START EXERCISE MATERIAL

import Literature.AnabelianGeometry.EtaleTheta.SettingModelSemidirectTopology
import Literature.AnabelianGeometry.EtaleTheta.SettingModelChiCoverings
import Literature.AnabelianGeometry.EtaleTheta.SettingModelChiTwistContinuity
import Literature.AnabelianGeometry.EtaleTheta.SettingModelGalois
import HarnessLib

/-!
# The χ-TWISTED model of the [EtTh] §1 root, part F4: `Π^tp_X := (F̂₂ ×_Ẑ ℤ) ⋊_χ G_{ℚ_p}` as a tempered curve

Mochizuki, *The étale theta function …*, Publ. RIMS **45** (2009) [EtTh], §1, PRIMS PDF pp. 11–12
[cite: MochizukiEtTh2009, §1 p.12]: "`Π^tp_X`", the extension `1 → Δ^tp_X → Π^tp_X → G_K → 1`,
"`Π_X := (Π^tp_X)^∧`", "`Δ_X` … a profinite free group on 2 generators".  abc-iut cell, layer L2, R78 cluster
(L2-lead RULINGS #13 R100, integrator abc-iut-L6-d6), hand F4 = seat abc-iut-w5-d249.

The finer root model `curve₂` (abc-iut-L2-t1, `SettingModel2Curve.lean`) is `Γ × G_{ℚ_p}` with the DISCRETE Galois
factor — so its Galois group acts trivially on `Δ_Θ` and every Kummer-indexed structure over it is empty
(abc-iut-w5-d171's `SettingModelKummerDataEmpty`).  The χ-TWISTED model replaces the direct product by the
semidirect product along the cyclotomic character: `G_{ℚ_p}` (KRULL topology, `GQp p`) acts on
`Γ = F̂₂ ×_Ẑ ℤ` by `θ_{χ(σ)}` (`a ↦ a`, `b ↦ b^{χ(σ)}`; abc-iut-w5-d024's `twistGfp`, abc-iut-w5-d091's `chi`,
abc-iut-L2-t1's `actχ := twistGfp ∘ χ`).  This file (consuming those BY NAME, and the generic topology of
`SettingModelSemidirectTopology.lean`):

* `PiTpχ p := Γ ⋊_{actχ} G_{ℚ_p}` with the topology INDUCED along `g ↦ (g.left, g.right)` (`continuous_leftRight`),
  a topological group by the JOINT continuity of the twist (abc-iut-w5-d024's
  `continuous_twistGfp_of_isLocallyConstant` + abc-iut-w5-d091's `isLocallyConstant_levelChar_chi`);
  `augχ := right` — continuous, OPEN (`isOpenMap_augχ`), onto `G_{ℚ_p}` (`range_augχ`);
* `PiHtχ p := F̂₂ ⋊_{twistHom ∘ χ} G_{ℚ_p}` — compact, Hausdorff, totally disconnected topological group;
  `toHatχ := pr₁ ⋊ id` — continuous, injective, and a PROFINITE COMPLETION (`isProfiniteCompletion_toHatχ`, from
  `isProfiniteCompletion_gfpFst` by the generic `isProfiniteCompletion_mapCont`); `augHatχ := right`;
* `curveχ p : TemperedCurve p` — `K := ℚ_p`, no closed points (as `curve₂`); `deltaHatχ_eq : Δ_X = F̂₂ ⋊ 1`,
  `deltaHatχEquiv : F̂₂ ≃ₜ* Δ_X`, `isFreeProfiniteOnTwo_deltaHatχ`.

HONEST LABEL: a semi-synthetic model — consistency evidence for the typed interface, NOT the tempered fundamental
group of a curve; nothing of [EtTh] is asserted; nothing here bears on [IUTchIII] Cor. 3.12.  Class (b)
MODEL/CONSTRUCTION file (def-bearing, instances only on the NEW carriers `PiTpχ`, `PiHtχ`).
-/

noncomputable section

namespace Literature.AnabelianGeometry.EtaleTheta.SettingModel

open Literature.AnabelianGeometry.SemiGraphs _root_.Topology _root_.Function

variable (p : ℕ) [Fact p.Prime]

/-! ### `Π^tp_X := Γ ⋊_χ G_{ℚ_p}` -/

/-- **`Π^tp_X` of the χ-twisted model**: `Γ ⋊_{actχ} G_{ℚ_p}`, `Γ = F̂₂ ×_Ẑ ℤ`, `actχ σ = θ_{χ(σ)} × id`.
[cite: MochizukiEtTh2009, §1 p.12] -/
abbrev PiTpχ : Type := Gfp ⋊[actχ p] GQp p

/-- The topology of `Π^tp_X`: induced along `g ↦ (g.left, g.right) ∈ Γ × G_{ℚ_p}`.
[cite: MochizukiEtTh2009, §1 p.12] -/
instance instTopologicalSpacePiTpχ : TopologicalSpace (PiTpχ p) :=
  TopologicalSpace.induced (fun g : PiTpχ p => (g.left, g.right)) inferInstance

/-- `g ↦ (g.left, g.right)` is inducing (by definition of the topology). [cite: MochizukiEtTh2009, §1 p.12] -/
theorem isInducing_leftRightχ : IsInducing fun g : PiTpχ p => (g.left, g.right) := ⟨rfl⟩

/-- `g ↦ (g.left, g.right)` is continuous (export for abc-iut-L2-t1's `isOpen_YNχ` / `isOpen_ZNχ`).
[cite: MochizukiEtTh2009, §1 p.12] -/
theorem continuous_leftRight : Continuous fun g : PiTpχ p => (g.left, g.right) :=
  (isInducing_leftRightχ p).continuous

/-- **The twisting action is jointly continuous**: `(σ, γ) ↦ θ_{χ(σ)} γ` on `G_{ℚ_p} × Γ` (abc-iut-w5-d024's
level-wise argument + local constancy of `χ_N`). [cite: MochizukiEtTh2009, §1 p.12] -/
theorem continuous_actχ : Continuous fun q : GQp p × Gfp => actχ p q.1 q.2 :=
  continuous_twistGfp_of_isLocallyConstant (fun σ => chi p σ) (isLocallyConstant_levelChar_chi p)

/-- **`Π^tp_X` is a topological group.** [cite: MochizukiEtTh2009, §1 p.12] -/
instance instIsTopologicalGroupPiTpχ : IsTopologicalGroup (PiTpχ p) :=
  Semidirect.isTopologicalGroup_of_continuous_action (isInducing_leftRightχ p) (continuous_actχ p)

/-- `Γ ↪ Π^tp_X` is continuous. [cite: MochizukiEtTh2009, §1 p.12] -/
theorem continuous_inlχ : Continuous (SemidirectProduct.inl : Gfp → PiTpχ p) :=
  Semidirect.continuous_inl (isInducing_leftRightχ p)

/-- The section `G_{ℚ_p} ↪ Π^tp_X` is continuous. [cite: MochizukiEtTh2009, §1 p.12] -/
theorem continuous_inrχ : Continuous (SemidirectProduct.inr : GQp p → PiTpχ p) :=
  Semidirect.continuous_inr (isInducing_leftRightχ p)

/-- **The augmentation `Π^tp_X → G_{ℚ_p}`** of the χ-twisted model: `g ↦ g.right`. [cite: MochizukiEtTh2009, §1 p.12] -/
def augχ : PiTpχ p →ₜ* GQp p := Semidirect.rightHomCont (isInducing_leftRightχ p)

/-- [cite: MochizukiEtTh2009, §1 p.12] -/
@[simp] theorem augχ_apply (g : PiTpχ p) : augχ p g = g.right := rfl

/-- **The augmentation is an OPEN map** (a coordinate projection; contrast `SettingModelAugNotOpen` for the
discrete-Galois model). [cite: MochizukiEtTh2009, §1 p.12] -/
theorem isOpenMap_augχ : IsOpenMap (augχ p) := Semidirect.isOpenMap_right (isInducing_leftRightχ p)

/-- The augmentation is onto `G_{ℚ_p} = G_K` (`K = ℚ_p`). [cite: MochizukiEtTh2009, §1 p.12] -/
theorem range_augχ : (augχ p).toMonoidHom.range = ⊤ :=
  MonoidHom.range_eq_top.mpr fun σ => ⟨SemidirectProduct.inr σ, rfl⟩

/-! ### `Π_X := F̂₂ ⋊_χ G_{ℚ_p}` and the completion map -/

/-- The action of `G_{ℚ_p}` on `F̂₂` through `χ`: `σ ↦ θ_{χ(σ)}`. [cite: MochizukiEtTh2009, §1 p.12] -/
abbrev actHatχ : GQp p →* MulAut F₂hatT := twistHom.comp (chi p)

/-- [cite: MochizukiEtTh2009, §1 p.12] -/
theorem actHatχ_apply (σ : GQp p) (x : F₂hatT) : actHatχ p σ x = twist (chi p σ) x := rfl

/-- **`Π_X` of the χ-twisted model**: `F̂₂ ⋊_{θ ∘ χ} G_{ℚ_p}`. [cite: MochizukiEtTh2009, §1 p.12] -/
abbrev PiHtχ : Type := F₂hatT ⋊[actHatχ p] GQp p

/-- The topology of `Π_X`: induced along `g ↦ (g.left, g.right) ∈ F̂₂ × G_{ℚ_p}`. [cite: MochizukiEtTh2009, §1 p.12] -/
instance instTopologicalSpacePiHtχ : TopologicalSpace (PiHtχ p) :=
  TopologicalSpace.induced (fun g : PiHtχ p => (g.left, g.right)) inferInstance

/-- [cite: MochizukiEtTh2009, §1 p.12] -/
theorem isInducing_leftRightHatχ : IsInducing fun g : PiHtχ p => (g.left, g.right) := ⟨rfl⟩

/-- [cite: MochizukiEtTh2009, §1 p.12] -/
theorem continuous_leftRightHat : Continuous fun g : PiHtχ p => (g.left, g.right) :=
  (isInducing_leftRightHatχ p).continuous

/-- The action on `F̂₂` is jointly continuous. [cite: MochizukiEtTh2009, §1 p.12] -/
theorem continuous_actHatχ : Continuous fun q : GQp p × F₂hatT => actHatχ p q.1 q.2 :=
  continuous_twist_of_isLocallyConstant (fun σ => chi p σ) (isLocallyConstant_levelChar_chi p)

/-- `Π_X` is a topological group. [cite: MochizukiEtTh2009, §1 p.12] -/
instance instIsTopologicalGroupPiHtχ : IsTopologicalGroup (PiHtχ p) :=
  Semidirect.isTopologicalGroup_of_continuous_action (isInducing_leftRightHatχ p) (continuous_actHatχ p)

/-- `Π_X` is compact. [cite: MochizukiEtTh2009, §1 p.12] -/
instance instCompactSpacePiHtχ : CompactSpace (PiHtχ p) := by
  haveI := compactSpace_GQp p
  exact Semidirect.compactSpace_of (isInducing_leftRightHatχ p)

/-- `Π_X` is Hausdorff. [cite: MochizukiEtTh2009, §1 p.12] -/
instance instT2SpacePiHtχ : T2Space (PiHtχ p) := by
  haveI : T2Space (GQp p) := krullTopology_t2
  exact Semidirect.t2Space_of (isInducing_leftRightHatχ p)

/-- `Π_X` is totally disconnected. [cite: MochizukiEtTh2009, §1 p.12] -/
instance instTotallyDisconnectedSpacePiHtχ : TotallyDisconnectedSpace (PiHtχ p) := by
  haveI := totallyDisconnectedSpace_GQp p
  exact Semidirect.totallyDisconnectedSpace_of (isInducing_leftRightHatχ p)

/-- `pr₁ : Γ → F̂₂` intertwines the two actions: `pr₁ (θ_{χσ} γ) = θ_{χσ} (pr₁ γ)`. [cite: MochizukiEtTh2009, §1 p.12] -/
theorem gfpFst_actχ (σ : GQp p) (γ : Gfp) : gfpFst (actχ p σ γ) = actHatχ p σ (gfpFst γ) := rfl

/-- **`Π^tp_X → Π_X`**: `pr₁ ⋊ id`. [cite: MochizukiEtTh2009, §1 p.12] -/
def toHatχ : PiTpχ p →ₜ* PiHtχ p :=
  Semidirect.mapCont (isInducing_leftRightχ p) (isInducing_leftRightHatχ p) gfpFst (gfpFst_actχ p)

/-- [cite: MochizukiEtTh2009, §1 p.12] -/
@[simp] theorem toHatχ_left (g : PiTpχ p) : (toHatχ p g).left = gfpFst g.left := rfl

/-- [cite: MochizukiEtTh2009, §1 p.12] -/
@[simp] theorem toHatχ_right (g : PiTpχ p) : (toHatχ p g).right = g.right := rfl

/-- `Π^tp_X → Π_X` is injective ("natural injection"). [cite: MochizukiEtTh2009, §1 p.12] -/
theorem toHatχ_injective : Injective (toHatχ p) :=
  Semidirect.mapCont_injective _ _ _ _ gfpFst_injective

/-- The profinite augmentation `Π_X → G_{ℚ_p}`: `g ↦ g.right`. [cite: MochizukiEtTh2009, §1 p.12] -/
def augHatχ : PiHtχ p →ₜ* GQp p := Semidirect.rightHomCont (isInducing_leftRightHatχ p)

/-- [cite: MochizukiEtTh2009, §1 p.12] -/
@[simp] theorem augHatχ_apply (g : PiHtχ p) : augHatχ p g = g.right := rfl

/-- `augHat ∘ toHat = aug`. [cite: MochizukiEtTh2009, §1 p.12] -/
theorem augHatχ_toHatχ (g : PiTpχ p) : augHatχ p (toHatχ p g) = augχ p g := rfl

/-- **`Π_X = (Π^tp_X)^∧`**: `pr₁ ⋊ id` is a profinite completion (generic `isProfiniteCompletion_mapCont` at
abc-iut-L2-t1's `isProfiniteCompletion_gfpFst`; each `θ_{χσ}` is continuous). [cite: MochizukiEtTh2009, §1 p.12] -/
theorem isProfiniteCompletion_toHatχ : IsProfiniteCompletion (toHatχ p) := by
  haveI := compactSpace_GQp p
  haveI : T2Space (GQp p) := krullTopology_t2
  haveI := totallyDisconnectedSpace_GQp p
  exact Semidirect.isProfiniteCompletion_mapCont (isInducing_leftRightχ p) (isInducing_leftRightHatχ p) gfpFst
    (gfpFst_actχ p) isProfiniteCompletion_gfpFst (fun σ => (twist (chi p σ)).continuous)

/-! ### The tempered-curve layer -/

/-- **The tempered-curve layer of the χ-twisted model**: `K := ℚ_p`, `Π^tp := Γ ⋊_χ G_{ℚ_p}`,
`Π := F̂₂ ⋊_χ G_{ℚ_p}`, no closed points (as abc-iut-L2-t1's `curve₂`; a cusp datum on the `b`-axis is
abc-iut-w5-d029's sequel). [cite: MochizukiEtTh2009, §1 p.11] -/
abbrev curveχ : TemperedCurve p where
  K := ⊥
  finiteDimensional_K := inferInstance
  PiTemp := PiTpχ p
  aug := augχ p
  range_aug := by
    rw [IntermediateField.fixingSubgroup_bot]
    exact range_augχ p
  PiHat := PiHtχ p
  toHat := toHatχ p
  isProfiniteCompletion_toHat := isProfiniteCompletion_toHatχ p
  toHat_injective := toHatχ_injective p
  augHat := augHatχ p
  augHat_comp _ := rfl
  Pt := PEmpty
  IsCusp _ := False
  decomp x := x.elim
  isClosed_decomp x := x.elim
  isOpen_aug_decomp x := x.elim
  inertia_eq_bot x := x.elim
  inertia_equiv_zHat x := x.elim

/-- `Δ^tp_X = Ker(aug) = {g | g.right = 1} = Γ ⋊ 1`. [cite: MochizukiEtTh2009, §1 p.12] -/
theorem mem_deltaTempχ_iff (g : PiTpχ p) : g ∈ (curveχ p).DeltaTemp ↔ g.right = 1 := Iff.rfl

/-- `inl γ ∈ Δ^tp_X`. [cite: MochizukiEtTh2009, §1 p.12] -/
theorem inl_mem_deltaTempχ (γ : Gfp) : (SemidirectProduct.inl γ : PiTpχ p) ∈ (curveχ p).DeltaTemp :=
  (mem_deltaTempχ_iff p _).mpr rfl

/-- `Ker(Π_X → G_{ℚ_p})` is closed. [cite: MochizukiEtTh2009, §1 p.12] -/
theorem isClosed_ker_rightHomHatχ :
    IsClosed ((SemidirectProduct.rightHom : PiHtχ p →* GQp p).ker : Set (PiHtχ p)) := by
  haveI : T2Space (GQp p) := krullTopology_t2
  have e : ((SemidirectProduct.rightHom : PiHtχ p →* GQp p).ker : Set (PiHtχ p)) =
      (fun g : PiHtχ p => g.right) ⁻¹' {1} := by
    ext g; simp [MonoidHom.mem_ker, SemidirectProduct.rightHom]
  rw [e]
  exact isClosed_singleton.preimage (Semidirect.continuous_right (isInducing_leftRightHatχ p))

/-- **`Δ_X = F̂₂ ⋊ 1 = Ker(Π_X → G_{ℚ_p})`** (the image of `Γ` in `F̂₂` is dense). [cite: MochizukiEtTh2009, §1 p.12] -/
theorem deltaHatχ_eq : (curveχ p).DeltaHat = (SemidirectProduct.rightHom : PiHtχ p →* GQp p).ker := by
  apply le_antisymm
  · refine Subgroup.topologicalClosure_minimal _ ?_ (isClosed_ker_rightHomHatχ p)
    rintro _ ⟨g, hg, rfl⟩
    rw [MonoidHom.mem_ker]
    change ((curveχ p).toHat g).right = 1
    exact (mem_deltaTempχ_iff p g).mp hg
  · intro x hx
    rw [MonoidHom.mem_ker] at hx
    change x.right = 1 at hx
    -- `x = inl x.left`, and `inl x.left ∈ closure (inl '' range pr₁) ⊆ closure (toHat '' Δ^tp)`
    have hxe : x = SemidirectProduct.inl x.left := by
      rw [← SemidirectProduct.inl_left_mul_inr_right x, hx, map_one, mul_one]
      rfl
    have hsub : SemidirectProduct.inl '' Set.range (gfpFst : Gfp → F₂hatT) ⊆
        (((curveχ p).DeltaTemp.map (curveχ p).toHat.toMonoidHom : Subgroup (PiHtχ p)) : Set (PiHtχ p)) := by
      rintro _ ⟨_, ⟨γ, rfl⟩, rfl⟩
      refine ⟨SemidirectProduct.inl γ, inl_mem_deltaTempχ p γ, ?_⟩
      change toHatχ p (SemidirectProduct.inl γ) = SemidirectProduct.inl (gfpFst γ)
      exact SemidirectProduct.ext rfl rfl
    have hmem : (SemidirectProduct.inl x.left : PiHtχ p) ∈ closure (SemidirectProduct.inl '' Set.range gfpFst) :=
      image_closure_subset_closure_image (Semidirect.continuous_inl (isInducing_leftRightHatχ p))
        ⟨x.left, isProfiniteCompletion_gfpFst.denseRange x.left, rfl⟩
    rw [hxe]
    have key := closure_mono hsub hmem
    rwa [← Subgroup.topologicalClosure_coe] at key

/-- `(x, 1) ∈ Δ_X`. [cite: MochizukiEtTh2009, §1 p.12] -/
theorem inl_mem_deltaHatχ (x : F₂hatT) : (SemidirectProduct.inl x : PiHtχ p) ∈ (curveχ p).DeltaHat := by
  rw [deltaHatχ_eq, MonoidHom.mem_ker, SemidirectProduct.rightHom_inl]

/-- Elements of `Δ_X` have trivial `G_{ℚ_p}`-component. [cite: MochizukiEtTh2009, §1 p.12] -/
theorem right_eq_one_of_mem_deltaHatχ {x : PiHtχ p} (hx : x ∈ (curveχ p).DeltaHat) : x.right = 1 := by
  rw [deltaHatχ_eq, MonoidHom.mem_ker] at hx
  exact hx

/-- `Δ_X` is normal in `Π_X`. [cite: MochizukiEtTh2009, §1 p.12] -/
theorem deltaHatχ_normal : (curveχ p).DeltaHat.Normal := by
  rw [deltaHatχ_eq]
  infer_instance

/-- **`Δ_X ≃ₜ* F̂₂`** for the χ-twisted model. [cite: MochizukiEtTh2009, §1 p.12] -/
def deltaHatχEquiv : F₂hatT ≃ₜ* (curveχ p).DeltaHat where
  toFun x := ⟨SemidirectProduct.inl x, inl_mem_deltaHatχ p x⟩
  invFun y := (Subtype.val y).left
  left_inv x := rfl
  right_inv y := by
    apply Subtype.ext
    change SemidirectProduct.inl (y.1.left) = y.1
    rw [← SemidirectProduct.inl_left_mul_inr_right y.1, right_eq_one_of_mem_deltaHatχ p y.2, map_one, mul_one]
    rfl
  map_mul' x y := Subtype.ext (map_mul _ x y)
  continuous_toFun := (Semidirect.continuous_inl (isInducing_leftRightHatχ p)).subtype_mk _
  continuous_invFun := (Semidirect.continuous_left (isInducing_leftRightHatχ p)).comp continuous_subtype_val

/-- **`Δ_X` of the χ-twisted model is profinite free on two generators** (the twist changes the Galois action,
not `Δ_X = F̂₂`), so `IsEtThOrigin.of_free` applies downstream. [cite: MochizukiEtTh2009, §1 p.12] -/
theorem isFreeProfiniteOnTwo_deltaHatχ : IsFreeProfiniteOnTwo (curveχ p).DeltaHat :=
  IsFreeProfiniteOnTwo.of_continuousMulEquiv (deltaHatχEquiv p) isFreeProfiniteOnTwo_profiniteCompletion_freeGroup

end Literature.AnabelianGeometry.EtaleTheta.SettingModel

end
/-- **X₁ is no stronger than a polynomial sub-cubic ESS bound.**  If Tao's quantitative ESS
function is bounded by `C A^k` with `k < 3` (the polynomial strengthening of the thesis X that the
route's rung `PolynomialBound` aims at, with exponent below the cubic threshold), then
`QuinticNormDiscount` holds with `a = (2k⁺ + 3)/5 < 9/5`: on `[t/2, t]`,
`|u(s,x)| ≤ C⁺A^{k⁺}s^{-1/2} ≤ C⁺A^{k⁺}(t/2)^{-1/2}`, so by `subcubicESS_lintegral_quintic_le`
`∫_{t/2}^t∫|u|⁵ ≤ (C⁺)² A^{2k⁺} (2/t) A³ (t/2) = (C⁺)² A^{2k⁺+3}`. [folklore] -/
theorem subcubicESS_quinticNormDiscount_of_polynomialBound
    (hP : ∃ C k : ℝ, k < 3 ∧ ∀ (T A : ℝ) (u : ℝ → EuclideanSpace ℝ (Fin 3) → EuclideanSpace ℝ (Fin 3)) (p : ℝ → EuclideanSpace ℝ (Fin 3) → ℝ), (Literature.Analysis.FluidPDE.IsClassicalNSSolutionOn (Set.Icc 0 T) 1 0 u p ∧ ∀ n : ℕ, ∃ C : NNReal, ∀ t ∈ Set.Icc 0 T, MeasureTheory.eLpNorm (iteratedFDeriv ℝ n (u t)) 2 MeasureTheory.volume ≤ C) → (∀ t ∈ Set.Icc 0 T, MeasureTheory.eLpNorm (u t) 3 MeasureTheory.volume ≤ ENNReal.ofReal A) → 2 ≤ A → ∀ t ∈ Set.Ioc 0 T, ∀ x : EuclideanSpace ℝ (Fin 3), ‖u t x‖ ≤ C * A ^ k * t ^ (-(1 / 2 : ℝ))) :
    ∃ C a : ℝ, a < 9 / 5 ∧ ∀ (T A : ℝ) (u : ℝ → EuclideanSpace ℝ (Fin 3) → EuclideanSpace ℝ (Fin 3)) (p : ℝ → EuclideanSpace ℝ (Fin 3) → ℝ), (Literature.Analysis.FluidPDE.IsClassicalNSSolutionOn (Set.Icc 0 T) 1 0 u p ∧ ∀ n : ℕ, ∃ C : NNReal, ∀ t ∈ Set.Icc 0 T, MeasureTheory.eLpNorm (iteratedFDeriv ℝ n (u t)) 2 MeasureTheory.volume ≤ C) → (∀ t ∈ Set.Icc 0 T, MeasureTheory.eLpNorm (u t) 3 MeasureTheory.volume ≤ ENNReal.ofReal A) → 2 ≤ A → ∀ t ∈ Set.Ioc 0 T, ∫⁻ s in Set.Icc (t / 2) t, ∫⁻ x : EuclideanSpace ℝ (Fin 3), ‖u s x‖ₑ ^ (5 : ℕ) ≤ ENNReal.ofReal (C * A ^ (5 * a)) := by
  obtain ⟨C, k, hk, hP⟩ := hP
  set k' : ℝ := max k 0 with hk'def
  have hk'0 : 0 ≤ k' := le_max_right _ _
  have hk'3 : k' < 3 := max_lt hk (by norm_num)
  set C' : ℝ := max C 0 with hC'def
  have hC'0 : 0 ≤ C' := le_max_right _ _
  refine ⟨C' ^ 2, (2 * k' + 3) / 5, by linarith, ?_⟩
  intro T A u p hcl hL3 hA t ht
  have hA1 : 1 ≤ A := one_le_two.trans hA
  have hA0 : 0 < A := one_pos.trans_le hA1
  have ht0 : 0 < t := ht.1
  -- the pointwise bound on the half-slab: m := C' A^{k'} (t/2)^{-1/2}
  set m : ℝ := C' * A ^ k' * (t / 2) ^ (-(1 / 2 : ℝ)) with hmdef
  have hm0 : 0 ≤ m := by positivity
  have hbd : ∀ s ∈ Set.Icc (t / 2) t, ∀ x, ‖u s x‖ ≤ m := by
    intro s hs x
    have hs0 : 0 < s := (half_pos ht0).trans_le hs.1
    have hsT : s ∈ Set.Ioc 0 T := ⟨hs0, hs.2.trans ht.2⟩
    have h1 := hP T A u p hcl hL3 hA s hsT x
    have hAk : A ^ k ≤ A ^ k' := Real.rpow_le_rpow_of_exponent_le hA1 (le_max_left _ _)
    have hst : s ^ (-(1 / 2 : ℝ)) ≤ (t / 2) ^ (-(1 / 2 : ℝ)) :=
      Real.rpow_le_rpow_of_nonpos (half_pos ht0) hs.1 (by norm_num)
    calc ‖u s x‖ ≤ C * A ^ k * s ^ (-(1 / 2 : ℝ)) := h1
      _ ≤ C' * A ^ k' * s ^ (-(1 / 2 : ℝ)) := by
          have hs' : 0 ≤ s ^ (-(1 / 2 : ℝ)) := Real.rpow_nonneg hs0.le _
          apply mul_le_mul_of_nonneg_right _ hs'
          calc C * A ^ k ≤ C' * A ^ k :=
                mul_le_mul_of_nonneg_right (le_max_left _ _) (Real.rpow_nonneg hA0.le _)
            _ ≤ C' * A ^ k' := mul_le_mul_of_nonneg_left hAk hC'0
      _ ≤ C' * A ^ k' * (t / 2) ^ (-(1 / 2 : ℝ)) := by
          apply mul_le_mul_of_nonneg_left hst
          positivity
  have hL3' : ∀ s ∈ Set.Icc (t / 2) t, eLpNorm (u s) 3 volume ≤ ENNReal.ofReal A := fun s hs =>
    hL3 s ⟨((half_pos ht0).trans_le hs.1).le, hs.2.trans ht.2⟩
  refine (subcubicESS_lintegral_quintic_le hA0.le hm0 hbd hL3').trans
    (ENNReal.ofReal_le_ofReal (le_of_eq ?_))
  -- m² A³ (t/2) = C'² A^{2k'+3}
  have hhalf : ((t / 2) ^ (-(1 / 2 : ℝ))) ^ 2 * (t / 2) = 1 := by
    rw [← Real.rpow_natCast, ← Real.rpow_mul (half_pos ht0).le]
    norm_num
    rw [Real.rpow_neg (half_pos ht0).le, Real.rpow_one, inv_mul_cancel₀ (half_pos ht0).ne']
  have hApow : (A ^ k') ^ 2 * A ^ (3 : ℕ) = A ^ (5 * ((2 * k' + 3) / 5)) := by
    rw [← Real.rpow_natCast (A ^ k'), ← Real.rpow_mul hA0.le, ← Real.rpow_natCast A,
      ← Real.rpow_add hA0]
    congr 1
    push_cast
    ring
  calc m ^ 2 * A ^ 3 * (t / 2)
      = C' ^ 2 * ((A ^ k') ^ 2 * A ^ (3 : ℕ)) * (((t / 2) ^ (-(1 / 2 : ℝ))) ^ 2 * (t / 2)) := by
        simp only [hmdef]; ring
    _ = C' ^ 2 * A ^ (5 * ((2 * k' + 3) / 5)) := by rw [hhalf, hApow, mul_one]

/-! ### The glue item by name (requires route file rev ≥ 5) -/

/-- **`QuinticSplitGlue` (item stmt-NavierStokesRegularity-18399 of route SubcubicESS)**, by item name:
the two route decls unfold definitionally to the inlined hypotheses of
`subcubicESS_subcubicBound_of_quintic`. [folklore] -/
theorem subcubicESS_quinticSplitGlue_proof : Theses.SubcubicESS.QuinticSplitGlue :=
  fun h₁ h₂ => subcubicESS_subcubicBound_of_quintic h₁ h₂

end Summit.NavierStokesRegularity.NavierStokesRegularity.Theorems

END EXERCISE MATERIAL

**EXERCISE BRIEF**
Return, with no change at all, every line in the entries above from the line containing "have hbd : ∀" through the line containing "calc C * A ^".

**TASK OUTPUT**
  have hbd : ∀ s ∈ Set.Icc (t / 2) t, ∀ x, ‖u s x‖ ≤ m := by
    intro s hs x
    have hs0 : 0 < s := (half_pos ht0).trans_le hs.1
    have hsT : s ∈ Set.Ioc 0 T := ⟨hs0, hs.2.trans ht.2⟩
    have h1 := hP T A u p hcl hL3 hA s hsT x
    have hAk : A ^ k ≤ A ^ k' := Real.rpow_le_rpow_of_exponent_le hA1 (le_max_left _ _)
    have hst : s ^ (-(1 / 2 : ℝ)) ≤ (t / 2) ^ (-(1 / 2 : ℝ)) :=
      Real.rpow_le_rpow_of_nonpos (half_pos ht0) hs.1 (by norm_num)
    calc ‖u s x‖ ≤ C * A ^ k * s ^ (-(1 / 2 : ℝ)) := h1
      _ ≤ C' * A ^ k' * s ^ (-(1 / 2 : ℝ)) := by
          have hs' : 0 ≤ s ^ (-(1 / 2 : ℝ)) := Real.rpow_nonneg hs0.le _
          apply mul_le_mul_of_nonneg_right _ hs'
          calc C * A ^ k ≤ C' * A ^ k :=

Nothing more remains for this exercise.